For an introduction, in an easy to use online version (not for sensitive data) check out the collab version here
You can find a short tutorial on using the toolkit in collab here). You can read a general description in the working paper here.

What This Toolkit Does

This notebook introduces elements of visualizing text data from qualitative sources and provides tools for:

  • Validating text data
  • Generating basic text statistics
  • Charting concepts
  • Visualizing themes
  • Drawing comparisons at the level of words, codes, concepts, and documents
  • Allowing analyses across subsets of data (e.g. examining variation by neighborhood, occupation, time)

CMAP Visualization Toolkit supports advanced analytic methods that are appropriate for computational text analysis and can be used alongside in-depth readings-- including co-occurence, clustering and embedding apporaches-- with visuals such as heatmaps, t-SNE dimensional reducation plots (like a scatter plot, with words), semantic networks, word clouds, and more. The examples are designed to work with common qualitative data sources and allow granular analysis that mirror qualitative practices (at the level of words, sentences, paragraphs), yet are scalable for large datasets produced by teams.

Sample Visualizations

Examples from this toolkit using public data on scientists' careers.

A heatmap visualizing patterned variation in interviews.
A semantic network of concepts in field notes and interviews.
A t-SNE plot for document clustering.
A word cloud with user-defined concept groups.

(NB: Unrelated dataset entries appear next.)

import Summits.ValiantsHypothesis.ValiantsHypothesis.Theorems.AnyonJetsJetConstantElimPaddingPlumbing
import Summits.ValiantsHypothesis.ValiantsHypothesis.Theorems.AnyonJetsJetConstantElimSignSimulation
import HarnessLib

/-!
# AnyonJets — crux `JetConstantElim` (stmt-ValiantsHypothesis-16737), stub `stub_integralMultiple`:
# padding homogenisation of a constant-free circuit; denominators are free

Route-independent (no `Theses` import, no definitions, no `sorry`). For the OPEN stub
`stub_integralMultiple` ("a `ℚ̄`-circuit for `J_(n,k)` yields an integer circuit of polynomial
height for some multiple `M · J_(n,k)`") the multiplier `M` carries NO bound, and this file proves
that DENOMINATORS of rational constants are indeed free:

* `pad_operand`, `pad_main`, `exists_padded_circuit` — **padding homogenisation**: a fan-in-two
  sign-constant circuit `Γ` over `ℤ` of size `S` in variables `ι`, with a weight `w ≤ 1`, is
  re-computed gate by gate "at exponent `2^(j+1)`" in a fan-in-two sign-constant circuit `Γ'`
  over `Option ι` (`none` = the padding variable `z`) of size `≤ 2 (S+2)²`, so that
  `κ_w(Γ'.eval) = z^(2^S) · Γ.eval` for the substitution `κ_w : X (some i) ↦ X (some i) · z^(w i)`,
  `z ↦ z` (uniform exponent schedule + binary lifting of `…PaddingPlumbing`).
* `constantFreeComplexity_multiple_le_of_rat_circuit` — **clearing denominators into the
  multiplier**: if a fan-in-two `ℚ`-circuit `Q` of size `s` computes `f ∈ ℤ[x]` and
  `N · slotConst Q v = p_v ∈ ℤ` for every slot `v` of Bürgisser's integer skeleton of `Q` (tree
  `skeleton`, `aeval_slotSubst_skeleton`: size `3s`, `4s + 1` slots), then
  `τ(N^(2^(3s)) · f) ≤ 2 (3s+2)² + Σ_v τ(p_v) + τ(N)`: pad the skeleton with weight `0` on the
  variables of `f` and `1` on the slots and substitute `Y_v ↦ p_v`, `z ↦ N`; under `Y_v ↦ p_v / N`
  the identity `κ(H) = z^(2^(3s)) · F(X, Y)` becomes `H(X, p, N) = N^(2^(3s)) · f` (checked in
  `ℚ[x]`, `map_injective`).

The bounded-height packaging in the shape of the stub is
`AnyonJetsJetConstantElimIntegralMultipleDenominators.lean`. Honest framing: the stub's content
(degree AND height of the field of definition of near-optimal circuits) is untouched; the crux
stays open; VP ≠ VNP is NOT proved here.

References: V. Strassen, *Vermeidung von Divisionen*, Crelle 264 (1973); P. Bürgisser,
*Completeness and Reduction in Algebraic Complexity Theory* (2000), §2.1, §4.1; P. Bürgisser,
*Cook's versus Valiant's hypothesis*, TCS 235 (2000), §5 (the integer skeleton).
-/

noncomputable section

-- single-conjunct layout: Sub = Summit, duplicated namespace component intended
set_option linter.dupNamespace false

namespace Summit.ValiantsHypothesis.ValiantsHypothesis.Theorems.AnyonJets.JetConstantElim

open MvPolynomial Literature.Computability.AlgebraicComplexity
open Literature.Computability.AlgebraicComplexity.ArithCircuit

/-! ### Padding homogenisation, gate by gate -/

section Padding

variable {ι : Type*}

/-- An operand of `Γ` read at stage `j` (against the first `j` gate values `vals`) is made
available at exponent `2^j`: variables and sign constants are leaves of exponent `w i ≤ 1`
resp. `0`, a backward gate reference `i < j` is available at exponent `2^(i+1)` by the invariant,
a junk reference has value `0`; then binary lifting. [folklore] -/
theorem pad_operand (w : ι → ℕ) (hw : ∀ i, w i ≤ 1) {S j : ℕ} (hj : j ≤ S)
    (vals : List (MvPolynomial ι ℤ)) (hvals : vals.length = j)
    {gs : List (Gate ℤ (Option ι))} (hg : ∀ g ∈ gs, g.fanIn ≤ 2 ∧ g.HasSignConstants)
    (hZ : ∀ t ≤ S, ∃ u : Operand ℤ (Option ι), u.RefsBelow gs.length ∧ u.HasSignConstants ∧
      u.eval (gateValues gs) = X none ^ 2 ^ t)
    (hInv : ∀ i < j, ∃ H : MvPolynomial (Option ι) ℤ,
      (∃ u : Operand ℤ (Option ι), u.RefsBelow gs.length ∧ u.HasSignConstants ∧
        u.eval (gateValues gs) = H) ∧
      aeval (fun o : Option ι => Option.elim o (X none) (fun i => X (some i) * X none ^ w i)) H =
        X none ^ 2 ^ (i + 1) * rename some (vals.getD i 0))
    (u : Operand ℤ ι) (hu : u.HasSignConstants) :
    ∃ gs' : List (Gate ℤ (Option ι)), gs <+: gs' ∧
      (∀ g ∈ gs', g.fanIn ≤ 2 ∧ g.HasSignConstants) ∧ gs'.length ≤ gs.length + (S + 1) ∧
      ∃ H : MvPolynomial (Option ι) ℤ,
        (∃ u : Operand ℤ (Option ι), u.RefsBelow gs'.length ∧ u.HasSignConstants ∧
          u.eval (gateValues gs') = H) ∧
        aeval (fun o : Option ι => Option.elim o (X none) (fun i => X (some i) * X none ^ w i)) H =
          X none ^ 2 ^ j * rename some (u.eval vals) := by
  have h2j : 2 ^ j ≤ 2 ^ S := Nat.pow_le_pow_right (by norm_num) hj
  have h2S : 2 ^ S < 2 ^ (S + 1) := Nat.pow_lt_pow_right (by norm_num) (by omega)
  cases u with
  | var i =>
    -- leaf of exponent `w i`
    have h0 : aeval (fun o : Option ι => Option.elim o (X none) (fun i => X (some i) * X none ^ w i))
        (X (some i) : MvPolynomial (Option ι) ℤ) =
          X none ^ w i * rename some (X i : MvPolynomial ι ℤ) := by
      rw [aeval_X, rename_X]
      simp only [Option.elim]
      ring
    have hwi : w i ≤ 2 ^ j := (hw i).trans Nat.one_le_two_pow
    obtain ⟨gs', hpre, hg', hlen, H, hH, hκ⟩ := pad_lift w S (2 ^ j - w i)
      (lt_of_le_of_lt (Nat.sub_le _ _) (lt_of_le_of_lt h2j h2S)) gs hg hZ
      (X (some i)) (rename some (X i : MvPolynomial ι ℤ)) (w i) (sc_avail_X gs (some i)) h0
    refine ⟨gs', hpre, hg', hlen, H, hH, ?_⟩
    rw [hκ, Nat.add_sub_cancel' hwi]
    rfl
  | const c =>
    have h0 : aeval (fun o : Option ι => Option.elim o (X none) (fun i => X (some i) * X none ^ w i))
        (C c : MvPolynomial (Option ι) ℤ) = X none ^ 0 * rename some (C c : MvPolynomial ι ℤ) := by
      rw [aeval_C, rename_C, pow_zero, one_mul, MvPolynomial.algebraMap_eq]
    obtain ⟨gs', hpre, hg', hlen, H, hH, hκ⟩ := pad_lift w S (2 ^ j) (lt_of_le_of_lt h2j h2S) gs hg hZ
      (C c) (rename some (C c : MvPolynomial ι ℤ)) 0 (sc_avail_C gs hu) h0
    refine ⟨gs', hpre, hg', hlen, H, hH, ?_⟩
    rw [hκ, Nat.zero_add]
    rfl
  | gate i =>
    rcases Nat.lt_or_ge i j with hij | hji
    · -- backward reference: available at exponent `2^(i+1)`, lift by `2^j - 2^(i+1)`
      obtain ⟨H₀, hH₀, hκ₀⟩ := hInv i hij
      have hle : 2 ^ (i + 1) ≤ 2 ^ j := Nat.pow_le_pow_right (by norm_num) hij
      obtain ⟨gs', hpre, hg', hlen, H, hH, hκ⟩ := pad_lift w S (2 ^ j - 2 ^ (i + 1))
        (lt_of_le_of_lt (Nat.sub_le _ _) (lt_of_le_of_lt h2j h2S))
        gs hg hZ H₀ (rename some (vals.getD i 0)) (2 ^ (i + 1)) hH₀ hκ₀
      refine ⟨gs', hpre, hg', hlen, H, hH, ?_⟩
      rw [hκ, Nat.add_sub_cancel' hle]
      rfl
    · -- junk reference: value `0`
      have hval : (Operand.gate i : Operand ℤ ι).eval vals = 0 := by
        simp [Operand.eval, List.getD_eq_getElem?_getD, List.getElem?_eq_none (hvals ▸ hji)]
      refine ⟨gs, List.prefix_rfl, hg, by omega, C 0, sc_avail_C gs isSignConstant_zero, ?_⟩
      rw [hval]
      simp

** Read more about the approach here**

Installation

⚠️ IMPORTANT: This toolkit requires Anaconda or Miniconda to be installed on your system. If you don't have it yet, download and install Anaconda or download and install Miniconda before proceeding.

One-Command Installation (Easiest Method)

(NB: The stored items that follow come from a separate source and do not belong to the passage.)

import Summits.CriticalPhenomena.PercolationContinuityZ3.Theorems.PercNearOneGluingNoHeavyQuantGateMoveBlob
import HarnessLib

/-!
# QUANT lane R8, T-DEC, leg (III): THE TWIN MOVE LEMMA — the law-level form of the blob gate move (M) for a general blob size `a`:
# the conjecture `TwinMoveDEC` (exact census, 0 failures) and its layers `j < a` PROVED (criterion E) — part 1 of 2
# (part 2, `…QuantTwinMoveGateMove`: `TwinMoveDEC ⟹ (M) for every a ⟹ SDECUpTo is closed under slicing by ANY heavy blob {0,a;g}` = PM in full)

builds on p205010 (kernel theorem, internal audit signed; external expert review pending)

Statement + support file (`--supports stmt-CriticalPhenomena-4575`), QUANT lane seat prim-quant-arm-1 (gen 39), rung R8 of
`run/shared/lean/prim/quant/LADDER.md`.  One `@[conjecture]` definition (`LawDec.TwinMoveDEC`), theorems with standard axioms, no sorries.  Part 1 of 2.
Continues typer g27's `…QuantGateMoveBlob` (the move lemma (M) `decAtT_gateMoveBlob`, proved when no unshifted atom lies strictly between
`0` and `a`; `sdecUpTo_slice_relay` = the case `a = 1`).  Memo `run/shared/lean/prim/quant/prim-quant-arm-1-g39/TWIN-MOVE-G39.md`.

THE FINDING (arm-1 g39, exact LP censuses `code/probe1…16.py`, kit j166456 on item 4575).  Write the hypothesis law of (M) as a MIXTURE:
`slice ν a g = z·B + (1−z)·R` with `B = {0,a;g}` the blob and `R = slice ν̂ a g`, `ν̂ = (ν − zδ₀)/(1−z)`; the conclusion law is
`gate_{1−z} R = z·δ₀ + (1−z)·R`.  Then (M) holds for an ARBITRARY law `R` in place of `slice ν̂` PROVIDED ONLY that every atom `k < a` of `R`
(the zero included) has its TWIN: `(1−g)·R(k+a) ≥ g·R(k)` — the atoms `≥ a` of `R` are unconstrained (0 failures on ≈ 3 000 boundary-pushed local
instances + kit j166456; dropping the twin of one atom below `a`, or halving the twin ratio, produces failures; the analogous move of a NONZERO
unshifted atom `k ↦ k` from `k + a`, and the full un-slice, are FALSE).  So the slice structure enters (M) only through the twins of the lows
below the blob; this is `TwinMoveDEC` below.  For the layers `j < a` it is a THEOREM here and does not even use the hypothesis on `Λ`: all lows
of `P` lie below `a`, their twins are giants, the twin inequalities give `Σ_{h ≤ j} R h ≤ 1 − g`, and criterion E for `P` at the worst case is
EXACTLY the side condition `y ≤ (1−z)g` (`twinMove_of_lt`).  For `j ≥ a` it is OPEN (the typer's sub-case (b), plus the new case `2a ≥ t`
with lows below `a`); the income criterion (`…QuantIncomeCriterion`, this seat) certifies the transferred routing in 520/522 exact instances and
the residue by re-routing a low `l < a` to its twin.

* `LawDec.TwinMoveDEC` (`@[conjecture]`) — the twin move lemma, all layers.
* `LawDec.decAtT_of_giantMass_ge` — the E-regime: a probability law whose giants carry mass `≥ y` is DEC at every target (criterion E).
* **`LawDec.twinMove_of_lt`** — `TwinMoveDEC` at the layers `j < a`, unconditionally (criterion E; the hypothesis on `Λ` is not used).
* Part 2 (`…QuantTwinMoveGateMove`): `TwinMoveDEC ⟹` typer g27's `decAtT_gateMoveBlob` without the no-atom-below-`a` hypothesis
  (the move lemma (M) for every `a ≥ 1`) `⟹ SDECUpTo x Q M μ → SDECUpTo x Q (M+a) (slice μ a g)` for every heavy blob (PM in full).

HONEST STATUS: `TwinMoveDEC` is OPEN for `j ≥ a`; `GateMove`, `GatedConvEmptyFree`, `SDECConvClosed`, `SingleGateConvClosed`, `TreeDEC`,
`FarTreeRow` remain OPEN; the RATE class log\* and the honest sentence of `run/shared/lean/prim/quant/README.md` are unchanged.

[this work]; (M), the flow transfer and `sdecUpTo_slice_relay`: prim-quant-stmt g27; slice theorem: prim-quant-stmt g24 / prim-quant-census-2
g54–g55 (this lane).  Nothing here is cited as a published result.  The gluing rows served [cite: KozmaNitzan2024, Conjecture 3 (p. 15)];
product measure [cite: Grimmett1999, §1.3 p. 10].
-/

noncomputable section

namespace Summit.CriticalPhenomena.PercolationContinuityZ3.Theorems

namespace Quant

open Finset

/-- the two-point law `{lo, hi; g}` (as in `…QuantLawDEC`) -/
local notation3 "TP[" lo ", " hi ", " g ", " h "]" =>
  (g : ℝ) * (if (h : ℕ) = (hi : ℕ) then (1 : ℝ) else 0) + (1 - (g : ℝ)) * (if (h : ℕ) = (lo : ℕ) then (1 : ℝ) else 0)

namespace LawDec

/-- **CONJECTURE (THE TWIN MOVE LEMMA; arm-1 g39).**  `0 < y < 1`, `0 ≤ z < 1`, `g ≤ 1`, `y ≤ (1−z)·g`, `1 ≤ a ≤ N`; `R ≥ 0` a probability
law on `{0..N}` whose atoms below `a` have TWINS (`g·R k ≤ (1−g)·R (k+a)` for every `k < a`; for `g = 1` this says `R` has no atom below `a`),
top-affordable after gating (`y·N ≤ (1−z)·mean R`).  If the mixture `Λ = z·{0,a;g} + (1−z)·R` is DEC at floor `y`, its own mean
`zag + (1−z)·mean R` and layer `j`, then the gated law `P = z·δ₀ + (1−z)·R` is DEC at floor `y`, its own mean `(1−z)·mean R` and layer `j`.
With `R = slice ν̂ a g` this is typer g27's move lemma (M) for every `a` (`decAtT_gateMoveBlob_of_twinMove`).  KNOWN: `j < a`
(`twinMove_of_lt`); no atom of `R` strictly between `0` and `a` (typer g27, `decAtT_gateMoveBlob`, for `R` a slice).  EVIDENCE: exact
boundary-pushed LP censuses, 0 failures (module docstring; kit j166456 on item 4575); each twin and the ratio `g/(1−g)` are necessary.
builds on p205010 (kernel theorem, internal audit signed; external expert review pending). [this work] [status: open] -/
@[conjecture] def TwinMoveDEC : Prop :=
  ∀ (y z g : ℝ) (a j N : ℕ) (R : ℕ → ℝ),
    0 < y → y < 1 → 0 ≤ z → z < 1 → g ≤ 1 → y ≤ (1 - z) * g → 1 ≤ a → a ≤ N →
    (∀ h, 0 ≤ R h) → (∀ h, N < h → R h = 0) → (∑ h ∈ Finset.range (N + 1), R h = 1) →
    (∀ k, k < a → g * R k ≤ (1 - g) * R (k + a)) →
    y * (N : ℝ) ≤ (1 - z) * ∑ h ∈ Finset.range (N + 1), (h : ℝ) * R h →
    DECAtT y (z * (a : ℝ) * g + (1 - z) * ∑ h ∈ Finset.range (N + 1), (h : ℝ) * R h) j N
      (fun h => z * TP[0, a, g, h] + (1 - z) * R h) →
    DECAtT y ((1 - z) * ∑ h ∈ Finset.range (N + 1), (h : ℝ) * R h) j N
      (fun h => z * (if h = 0 then (1 : ℝ) else 0) + (1 - z) * R h)

/-! ### The E-regime: giants carrying mass `≥ y` -/

/-- **THE E-REGIME.**  A probability law `A` on `{0..M}` (`A ≥ 0`, vanishing above `M`, mass `1`) whose giants `h ≥ j′+1` carry mass at least
the floor `y` is DEC at `(y, T, j′)` for EVERY target `T`: the lows have mass `≤ 1 − Σ_giants ≤ 1 − y`, so `y/(1−y)·lows ≤ giants`
(criterion E, `flowAtT_of_giants`). [this work] -/
theorem decAtT_of_giantMass_ge (y T : ℝ) (j' M : ℕ) (A : ℕ → ℝ) (hy0 : 0 < y) (hy1 : y < 1)
    (hA0 : ∀ h, 0 ≤ A h) (hAM : ∀ h, M < h → A h = 0) (hA1 : ∑ h ∈ Finset.range (M + 1), A h = 1)
    (hG : y ≤ ∑ h ∈ Finset.Ico (j' + 1) (M + 1), A h) : DECAtT y T j' M A := by
  refine decAtT_of_flowAtT y T j' M A hy0 hy1 hAM hA1 (flowAtT_of_giants y T j' M A hy0 hy1 hA0 ?_)
  have h1y : 0 < 1 - y := by linarith
  set G : ℝ := ∑ h ∈ Finset.Ico (j' + 1) (M + 1), A h with hGdef
  -- the lows have mass at most `1 − G`
  have hlows : ∑ l ∈ Finset.range (j' + 1), (if 2 * (l : ℝ) < T then A l else 0) ≤ 1 - G := by
    have h1 : ∑ l ∈ Finset.range (j' + 1), (if 2 * (l : ℝ) < T then A l else 0) ≤ ∑ l ∈ Finset.range (j' + 1), A l :=
      Finset.sum_le_sum fun l _ => by split_ifs; exacts [le_rfl, hA0 l]
    by_cases hjM : j' + 1 ≤ M + 1
    · have hsplit := Finset.sum_range_add_sum_Ico A hjM
      rw [hA1] at hsplit
      linarith
    · -- no giants: `G = 0` and the lows have mass ≤ 1
      have hG0 : G = 0 := by
        rw [hGdef]; exact Finset.sum_eq_zero fun h hh => by have := (Finset.mem_Ico.1 hh); omega
      have h2 : ∑ l ∈ Finset.range (j' + 1), A l ≤ 1 := by
        have hMj : M + 1 ≤ j' + 1 := by omega
        have hz : ∑ h ∈ Finset.Ico (M + 1) (j' + 1), A h = 0 :=
          Finset.sum_eq_zero fun h hh => hAM h (by have := (Finset.mem_Ico.1 hh).1; omega)
        rw [← Finset.sum_range_add_sum_Ico A hMj, hA1, hz]
        norm_num
      linarith
  calc y / (1 - y) * ∑ l ∈ Finset.range (j' + 1), (if 2 * (l : ℝ) < T then A l else 0)
      ≤ y / (1 - y) * (1 - G) := mul_le_mul_of_nonneg_left hlows (div_nonneg hy0.le h1y.le)
    _ ≤ G := by
        rw [div_mul_eq_mul_div, div_le_iff₀ h1y]
        nlinarith

/-! ### The layers below the blob: `j < a` -/

/-- reindexing: `Σ_{k ≤ j} R (k + a)` is at most the mass of `R` on `(j, N]` (`j < a`, `R ≥ 0`, `R = 0` above `N`). -/
theorem sum_twins_le (R : ℕ → ℝ) (a j N : ℕ) (hja : j < a) (hR0 : ∀ h, 0 ≤ R h) (hRN : ∀ h, N < h → R h = 0) :
    ∑ k ∈ Finset.range (j + 1), R (k + a) ≤ ∑ h ∈ Finset.Ico (j + 1) (N + 1), R h := by
  have e1 : ∑ k ∈ Finset.range (j + 1), R (k + a) = ∑ h ∈ Finset.Ico a (a + (j + 1)), R h := by
    rw [Finset.sum_Ico_eq_sum_range]
    simp only [add_tsub_cancel_left]
    exact Finset.sum_congr rfl fun k _ => by rw [add_comm]
  rw [e1]
  by_cases hjN : j + 1 ≤ N + 1
  · set L : ℕ := a + (j + 1) + N with hL
    have hsub : Finset.Ico a (a + (j + 1)) ⊆ Finset.Ico (j + 1) L := by
      intro h hh
      rw [Finset.mem_Ico] at hh ⊢
      omega
    have h1 : ∑ h ∈ Finset.Ico a (a + (j + 1)), R h ≤ ∑ h ∈ Finset.Ico (j + 1) L, R h :=
      Finset.sum_le_sum_of_subset_of_nonneg hsub fun h _ _ => hR0 h
    have h2 : ∑ h ∈ Finset.Ico (j + 1) L, R h = ∑ h ∈ Finset.Ico (j + 1) (N + 1), R h + ∑ h ∈ Finset.Ico (N + 1) L, R h :=
      (Finset.sum_Ico_consecutive _ hjN (by omega)).symm
    have h3 : ∑ h ∈ Finset.Ico (N + 1) L, R h = 0 :=
      Finset.sum_eq_zero fun h hh => hRN h (by have := (Finset.mem_Ico.1 hh).1; omega)
    linarith
  · -- `N < j < a`: every twin lies above `N`
    have hz : ∑ h ∈ Finset.Ico a (a + (j + 1)), R h = 0 :=
      Finset.sum_eq_zero fun h hh => hRN h (by have := (Finset.mem_Ico.1 hh).1; omega)
    rw [hz]
    exact Finset.sum_nonneg fun h _ => hR0 h

/-- **THE TWIN MOVE LEMMA AT THE LAYERS `j < a` (unconditional; the hypothesis on `Λ` is not needed).**  With the data of `TwinMoveDEC`
and `j < a`: every atom `h ≤ j` of `R` has its twin `h + a > j` among the giants, so `g·Σ_{h ≤ j} R h ≤ (1−g)·Σ_{h > j} R h`, i.e.
`u := Σ_{h ≤ j} R h ≤ 1 − g`; the lows of `P = z·δ₀ + (1−z)·R` have mass `≤ z + (1−z)u` and its giants have mass `(1−z)(1−u)`, and
`y·(z + (1−z)u) ≤ (1−y)(1−z)(1−u)` at the worst case `u = 1 − g` is exactly `y ≤ (1−z)g` (criterion E, `flowAtT_of_giants`).  Any target `T`.
[this work] -/
theorem twinMove_of_lt (y z g T : ℝ) (a j N : ℕ) (R : ℕ → ℝ)
    (hy0 : 0 < y) (hy1 : y < 1) (hz0 : 0 ≤ z) (hz1 : z < 1) (hg1 : g ≤ 1) (hyg : y ≤ (1 - z) * g) (hja : j < a)
    (hR0 : ∀ h, 0 ≤ R h) (hRN : ∀ h, N < h → R h = 0) (hR1 : ∑ h ∈ Finset.range (N + 1), R h = 1)
    (htwin : ∀ k, k < a → g * R k ≤ (1 - g) * R (k + a)) :
    DECAtT y T j N (fun h => z * (if h = 0 then (1 : ℝ) else 0) + (1 - z) * R h) := by
  classical
  set P : ℕ → ℝ := fun h => z * (if h = 0 then (1 : ℝ) else 0) + (1 - z) * R h with hP
  have h1z : 0 < 1 - z := by linarith
  have h1y : 0 < 1 - y := by linarith
  have hg0 : 0 < g := by
    by_contra hc
    have : (1 - z) * g ≤ 0 := mul_nonpos_of_nonneg_of_nonpos h1z.le (not_lt.1 hc)
    linarith
  have hP0 : ∀ h, 0 ≤ P h := fun h => by
    simp only [hP]; split_ifs <;> nlinarith [hR0 h]
  have hPN : ∀ h, N < h → P h = 0 := fun h hh => by
    simp only [hP]; rw [hRN h hh, if_neg (by omega)]; ring
  have hP1 : ∑ h ∈ Finset.range (N + 1), P h = 1 := by
    simp only [hP]
    rw [Finset.sum_add_distrib, ← Finset.mul_sum, ← Finset.mul_sum, hR1, Finset.sum_ite_eq' (Finset.range (N + 1)) 0,
      if_pos (Finset.mem_range.2 (Nat.succ_pos N))]
    ring
  -- `u = Σ_{h ≤ j} R h`, the giant mass of `R` is at least `1 − u`, and the twins give `g·u ≤ (1−g)·(giant mass)`
  set u : ℝ := ∑ h ∈ Finset.range (j + 1), R h with hu
  set G : ℝ := ∑ h ∈ Finset.Ico (j + 1) (N + 1), R h with hG
  have hu0 : 0 ≤ u := Finset.sum_nonneg fun h _ => hR0 h
  have hG0 : 0 ≤ G := Finset.sum_nonneg fun h _ => hR0 h
  have htw : g * u ≤ (1 - g) * G := by
    have h1 : g * u ≤ (1 - g) * ∑ k ∈ Finset.range (j + 1), R (k + a) := by
      rw [hu, Finset.mul_sum, Finset.mul_sum]
      exact Finset.sum_le_sum fun k hk => htwin k (by have := Finset.mem_range.1 hk; omega)
    exact h1.trans (mul_le_mul_of_nonneg_left (sum_twins_le R a j N hja hR0 hRN) (by linarith))
  -- `u + G = 1`: the mass of `R` on `{0..N}` splits over `{0..j}` and `(j, N]` (`N < j` is impossible: then `u = 1`, `G = 0`, `g ≤ 0`)
  by_cases hjN : j + 1 ≤ N + 1
  swap
  · exfalso
    have hG0' : G = 0 := by
      rw [hG]; exact Finset.sum_eq_zero fun h hh => by have := Finset.mem_Ico.1 hh; omega
    have hu1 : u = 1 := by
      rw [hu, ← Finset.sum_range_add_sum_Ico R (show N + 1 ≤ j + 1 by omega), hR1,
        Finset.sum_eq_zero (fun h hh => hRN h (by have := (Finset.mem_Ico.1 hh).1; omega))]
      ring
    rw [hG0', hu1] at htw
    nlinarith
  have huG : u + G = 1 := by
    have := Finset.sum_range_add_sum_Ico R hjN
    rw [hR1] at this; linarith
  -- criterion E for `P`
  refine decAtT_of_flowAtT y T j N P hy0 hy1 hPN hP1 (flowAtT_of_giants y T j N P hy0 hy1 hP0 ?_)
  have hlows : ∑ l ∈ Finset.range (j + 1), (if 2 * (l : ℝ) < T then P l else 0) ≤ z + (1 - z) * u := by
    have h1 : ∑ l ∈ Finset.range (j + 1), (if 2 * (l : ℝ) < T then P l else 0) ≤ ∑ l ∈ Finset.range (j + 1), P l :=
      Finset.sum_le_sum fun l _ => by split_ifs; exacts [le_rfl, hP0 l]
    have h2 : ∑ l ∈ Finset.range (j + 1), P l = z + (1 - z) * u := by
      simp only [hP]
      rw [Finset.sum_add_distrib, ← Finset.mul_sum, ← Finset.mul_sum, Finset.sum_ite_eq' (Finset.range (j + 1)) 0,
        if_pos (Finset.mem_range.2 (Nat.succ_pos j))]
      ring
    linarith
  have hgiants : ∑ h ∈ Finset.Ico (j + 1) (N + 1), P h = (1 - z) * G := by
    simp only [hP]
    rw [Finset.sum_add_distrib, ← Finset.mul_sum, ← Finset.mul_sum,
      Finset.sum_eq_zero (fun h hh => by rw [if_neg (by have := (Finset.mem_Ico.1 hh).1; omega)])]
    ring
  rw [hgiants]
  -- `u ≤ 1 − g` from the twins, hence `y ≤ (1−z)g ≤ (1−z)(1−u) = (1−z)G`
  have hGu : G = 1 - u := by linarith
  have hu1g : u ≤ 1 - g := by
    rw [hGu] at htw
    have e : (1 - g) * (1 - u) = 1 - u - g + g * u := by ring
    rw [e] at htw; linarith
  have hyG : y ≤ (1 - z) * G := by
    rw [hGu]
    exact hyg.trans (mul_le_mul_of_nonneg_left (by linarith) h1z.le)
  calc y / (1 - y) * ∑ l ∈ Finset.range (j + 1), (if 2 * (l : ℝ) < T then P l else 0)
      ≤ y / (1 - y) * (z + (1 - z) * u) := mul_le_mul_of_nonneg_left hlows (div_nonneg hy0.le h1y.le)
    _ ≤ (1 - z) * G := by
        rw [div_mul_eq_mul_div, div_le_iff₀ h1y]
        have e1 : z + (1 - z) * u = 1 - (1 - z) * G := by rw [hGu]; ring
        rw [e1]
        -- `y(1 − (1−z)G) ≤ (1−z)G(1−y)` ⟺ `y ≤ (1−z)G`
        nlinarith [hyG]

end LawDec

end Quant

end Summit.CriticalPhenomena.PercolationContinuityZ3.Theorems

For the simplest installation, follow these steps:

If you are using anaconda:

  • Open the anaconda program
  • Left-click 'Environments' (left side of the interface)
  • Left-click (left click the arrow next to base(root)-> cick open terminal.
  • In the terminal window that opens, cut and paste the text in steps 1-3. - Make sure to use the version for your system (windows, mac, or linux)
    • Note: some windows versions require pasting by right-clicking instead of ctrl-v
  1. Clone the repository:

    git clone https://github.com/Computational-Ethnography-Lab/cmap_visualization_toolkit.git
    cd cmap_visualization_toolkit
  2. Run the installation script:

  • This sets up the python packages needed to run the toolkit.

    For macOS/Linux:

    chmod +x install.sh
    ./install.sh

    For Windows (in Anaconda Prompt):

    conda create -y --name cmap_visualization_toolkit python=3.11
    conda activate cmap_visualization_toolkit
    pip install -r requirements.txt
    python -c "import nltk; nltk.download('punkt'); nltk.download('stopwords'); nltk.download('wordnet'); nltk.download('averaged_perceptron_tagger'); print('NLTK resources downloaded successfully!')"
  1. Launch Jupyter Notebook:
    jupyter notebook visualization_toolkit_final.ipynb

Now, you should be in the toolkit! You can run each block by clicking the run buton (triangular arrow) for each cell. The program explains what each cell does, and what can be edited for analysis/

If you get 'unable to compare versions error' check the kernel, in the top right. It should say something like visualization toolkit." ** You can also open the .ipynb file in vscode or another development environment, just check the kernel

Step-by-Step Installation

If the one-command method doesn't work, or you want more granular control at the command line, try these step-by-step commands:

First, open your terminal. Then paste the following into the command line interface in order.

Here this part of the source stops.